Paradigm by Helen Stringer


arc provided by Mediadrome Press through netgalley
Incredibly disjointed.
I appreciate it when an author doesn't dumb things down for the reader, but what happened here is that the reader is "dropped" into a series of very confusing situations, and while they do start to kind of make sense near the end (which makes for an incredibly frustrating reading experience), the book lacks direction, it attempts too many things without successfully achieving them.
There are too many new concepts being thrown at the reader without prompt explanation, for instance:

"“What are those?”
“Digivends,” said Nathan, matter-of-factly. “Awful things.”
Sam stopped the car so a woman carrying a baby could cross the street, and as he moved slowly forward again he noticed a boy walking up to the nearest box. Sam watched with interest as he dropped some coins in a slot on the side.
“What’s a—”
He never finished the question."

And when they're explained:

"“What…” he whispered, still hardly able to form sentences. “What is a digivend?”
“Another winner from Hermes Industries,” said Nathan. “A few coins and you get a hit of the plex.”
“The plex? They’re accessing the hyperspatial plex? Why?”
“Feels good, I guess.”
“They don’t look like they feel good.”
“No, well, it kinda fries the brain after a while. Leaves a craving, though.”

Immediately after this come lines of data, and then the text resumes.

import Literature.AlgebraicGeometry.AbelianSchemes.IdealTorsionSubgroupScheme            -- ★ (S-c) p847642: `exists_comp_kerι_eq_iff_forall_mem`, `kerι_comp_i_eq_one`, `exists_baseChange_iso`, `exists_iso_of_forall_iff`
import Literature.AlgebraicGeometry.AbelianSchemes.AbelianSchemeFixedPowBaseChange         -- ★ `RingAction.baseChange`, `RingAction.baseChange_i`
import Literature.AlgebraicGeometry.GroupSchemes.AdmissibleIdealsOfPointSubgroups          -- ★ (UP-ADM) p847824 §3 `EtaleIdealPoints.exists_equiv_subgroup_of_mono`
import HarnessLib

/-!
# The induced `𝒪`-action on the `𝔭`-torsion layer `A[𝔭] = Ker ψ_P`: existence, ring laws, equivariance of the comparison maps, base change,
# and the stable subgroups of its points ([Conrad2004GrossZagier] §7 Thm. 7.5; [MilneCM2006] §7; [GortzWedhorn2020] Def. 4.45 (2))

Topic `Literature/AlgebraicGeometry/AbelianSchemes`; namespace `Literature.AlgebraicGeometry.AbelianSchemes.AbelianSchemeOver.IdealTorsion` (continues ★
`IdealTorsionSubgroupScheme`, organ (S-c)).  THEOREMS ONLY (no definition, no instance, no notation, no named fact, no `sorry`).  Cell `hodgecm-mathlib`
(D-0151), programme P6 «MOD» (crux hLiu418 = stmt-HodgeConjecture-24832, `--supports`, count-neutral): organ **(S-c-β)** for the L2 closer `stub_SPEC`
(`F0/P6/L2/LA2-plan/g0/StubDOWN.closer.skeleton.v2.lean` :145; D-line `Cruxes/HLiu418/Lines/F0_P6a_DatumOfInputs.lean` dock rows `β₀ ∕ hβ₀G ∕ hβ₀`):
every ideal-side head of the `sp` chain takes an ENDOMORPHISM FAMILY `β : 𝒪 → (𝒢 ⟶ 𝒢)` intertwined with `ι(a)` (★ `spI` (S1), ★ (E-b4′)
`CanonicalLineAssembly`, ★ SP-SURJ, ★ (UP-ADM) `exists_equiv_admissible`, ★ `AdmissibleIdealTransport` §4 `hcomm`), and the dock PINS `G₀ ↪ A_x̄` with such a
`β₀`; ★ (S-c) built the kernel `𝒢 = Ker ψ_P ↪ A`, its points clause, finiteness∕flatness, base change and the comparison isomorphisms — this file adds
THE ACTION ON IT and the EQUIVARIANCE of those comparisons.  HC_CM is proved only modulo the printed citations until rung 0 closes; this file is
generic and changes no count.

THE PRINT.  [Conrad2004GrossZagier] §7 (Thm. 7.5) ∕ [MilneCM2006] §7: for an abelian scheme `A∕S` with `ι : 𝒪 → End_S(A)` (`𝒪` commutative) and an
ideal `𝔭 ⊂ 𝒪`, the subgroup scheme `A[𝔭] = ⋂_{a ∈ 𝔭} Ker ι(a)` is `𝒪`-STABLE: `ι(a)` commutes with every `ι(a′)`, `a′ ∈ 𝔭`, so `ι(a)(A[𝔭]) ⊆ A[𝔭]`
([GortzWedhorn2020] Def. 4.45 (2): the kernel՚s universal property on `T`-points), giving `β(a) : A[𝔭] → A[𝔭]` with `β(a) ∘ incl = incl ∘ ι(a)`,
UNIQUE (the inclusion is a monomorphism), a homomorphism, `β(1) = id`, `β(ab) = β(a)β(b)`, `β(a + b) = β(a) + β(b)`; any morphism `G′ → A[𝔭]` over
`A` from another `𝒪`-equivariant `ι′ : G′ ↪ A` is `𝒪`-equivariant; and `β` commutes with base change `A[𝔭]_{S′} ≅ A_{S′}[𝔭]` ((S-c) §3).

## Contents (`ψ := serreTranslate act E′ hE′ P`, `𝒢 := GroupSchemeKernel.ker ψ`, `kerι ψ : 𝒢 ⟶ A`; `hP : E′P = P`, `h𝔭 : span {P_{k0}} = 𝔭`)
* §1 THE ACTION: `kerι_comp_i_comp_i_eq_one` (`ι(a)` preserves the `𝔭`-torsion), `exists_comp_kerι_eq_kerι_comp_i` ∕ `existsUnique_…` (the lift `β(a)`,
  unique), `isMonHom_of_comp_kerι_eq_kerι_comp_i`, the ring laws `eq_id_of_comp_kerι_eq_kerι_comp_i_one` ∕ `…_mul` ∕ `…_add` for ANY lifts, and HEAD
  **`exists_action`** (`∃ β : 𝒪 → (𝒢 ⟶ 𝒢)`, intertwined, homomorphic, `β 1 = 𝟙`, `β (ab) = β b ≫ β a`, `β (a+b) = β a * β b` — the dock՚s `β₀ ∕ hβ₀G ∕ hβ₀`
  shape with ★ `RingAction`՚s laws);
* §2 EQUIVARIANCE OF COMPARISONS: **`comp_eq_comp_of_comp_kerι_eq`** (a morphism `e : G′ ⟶ 𝒢` over `A` intertwines `β′` and `β`), the iso forms
  `hom_equivariant_of_iso` ∕ `inv_equivariant_of_iso` (so the (S-c) §4 iso `exists_iso_of_forall_iff` against the dock pin is `β₀`-equivariant —
  the `hcomm` of ★ `AdmissibleIdealTransport` §4), and **`exists_equivariant_iso_of_forall_iff`** (§4 of (S-c) + equivariance in one head);
* §3 BASE CHANGE: **`pullback_map_comp_eq_comp_of_comp_kerι_eq`** — along the (S-c) §3 iso `e_g : 𝒢_{S′} ≅ Ker ψ_P(A_{S′})`, `(β a)_{S′} ≫ e_g = e_g ≫ β′ a` for
  the lifts `β′` of `(act.baseChange g).i a = ι(a)_{S′}` (★ `RingAction.baseChange_i`);
* §4 POINTS OVER A FIELD (`S = Spec k`, points `Motives.specOver k k ⟶ _`): **`exists_equiv_subgroups_ker_points`** — {`β`-stable subgroups of `A[𝔭](k)`
  of order `r`} `≃` {subgroups `H ≤ A(k)` of order `r` of `𝔭`-torsion points, `ι`-stable}, membership read through `kerι` (★ (UP-ADM) §3
  `exists_equiv_subgroup_of_mono` + ★ (S-c) (i)); right-hand side = the token shape of ★ (L-q-sub) `IdealTorsionStableSubgroups.exists_equiv_stableSubgroups`
  (LA1-p04), so the two compose to «subgroups of `A[𝔭](k)` ≃ submodules of `A(k)[𝔭]`»; the three clauses of the D-line carrier `LineOf I y`.

## References
* [Conrad2004GrossZagier] B. Conrad, *Gross–Zagier revisited*, MSRI Publ. 49 (2004), §7 «The Serre tensor construction», Thm. 7.5.
* [MilneCM2006] J. S. Milne, *Complex Multiplication* (2006), §7 «𝔞-multiplications».
* [GortzWedhorn2020] U. Görtz, T. Wedhorn, *Algebraic Geometry I*, 2nd ed. (2020), (4.15) (p. 116), Definition 4.45 (2) (p. 117).
* [Tate1997FiniteFlatGroupSchemes] J. Tate, *Finite flat group schemes* (1997), (3.7).
-/

noncomputable section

They're not really explained. This book needed a glossary.

The world building had more than just a few contradictions, and the plot was riddled with plot holes.
I really liked Alma and Nathan - Sam not so much, which, considering he's the main character, was a bit of a problem. But he always had a snarky quip at the ready - and he's really not as funny as I suppose he was intended to be. His character was also somewhat inconsistent. While I liked Alma, her appearances were always too convenient, and to be honest, I didn't feel the romance at all.

But it was entertaining, so if you're willing to overlook some randomness and confusion, give it a go.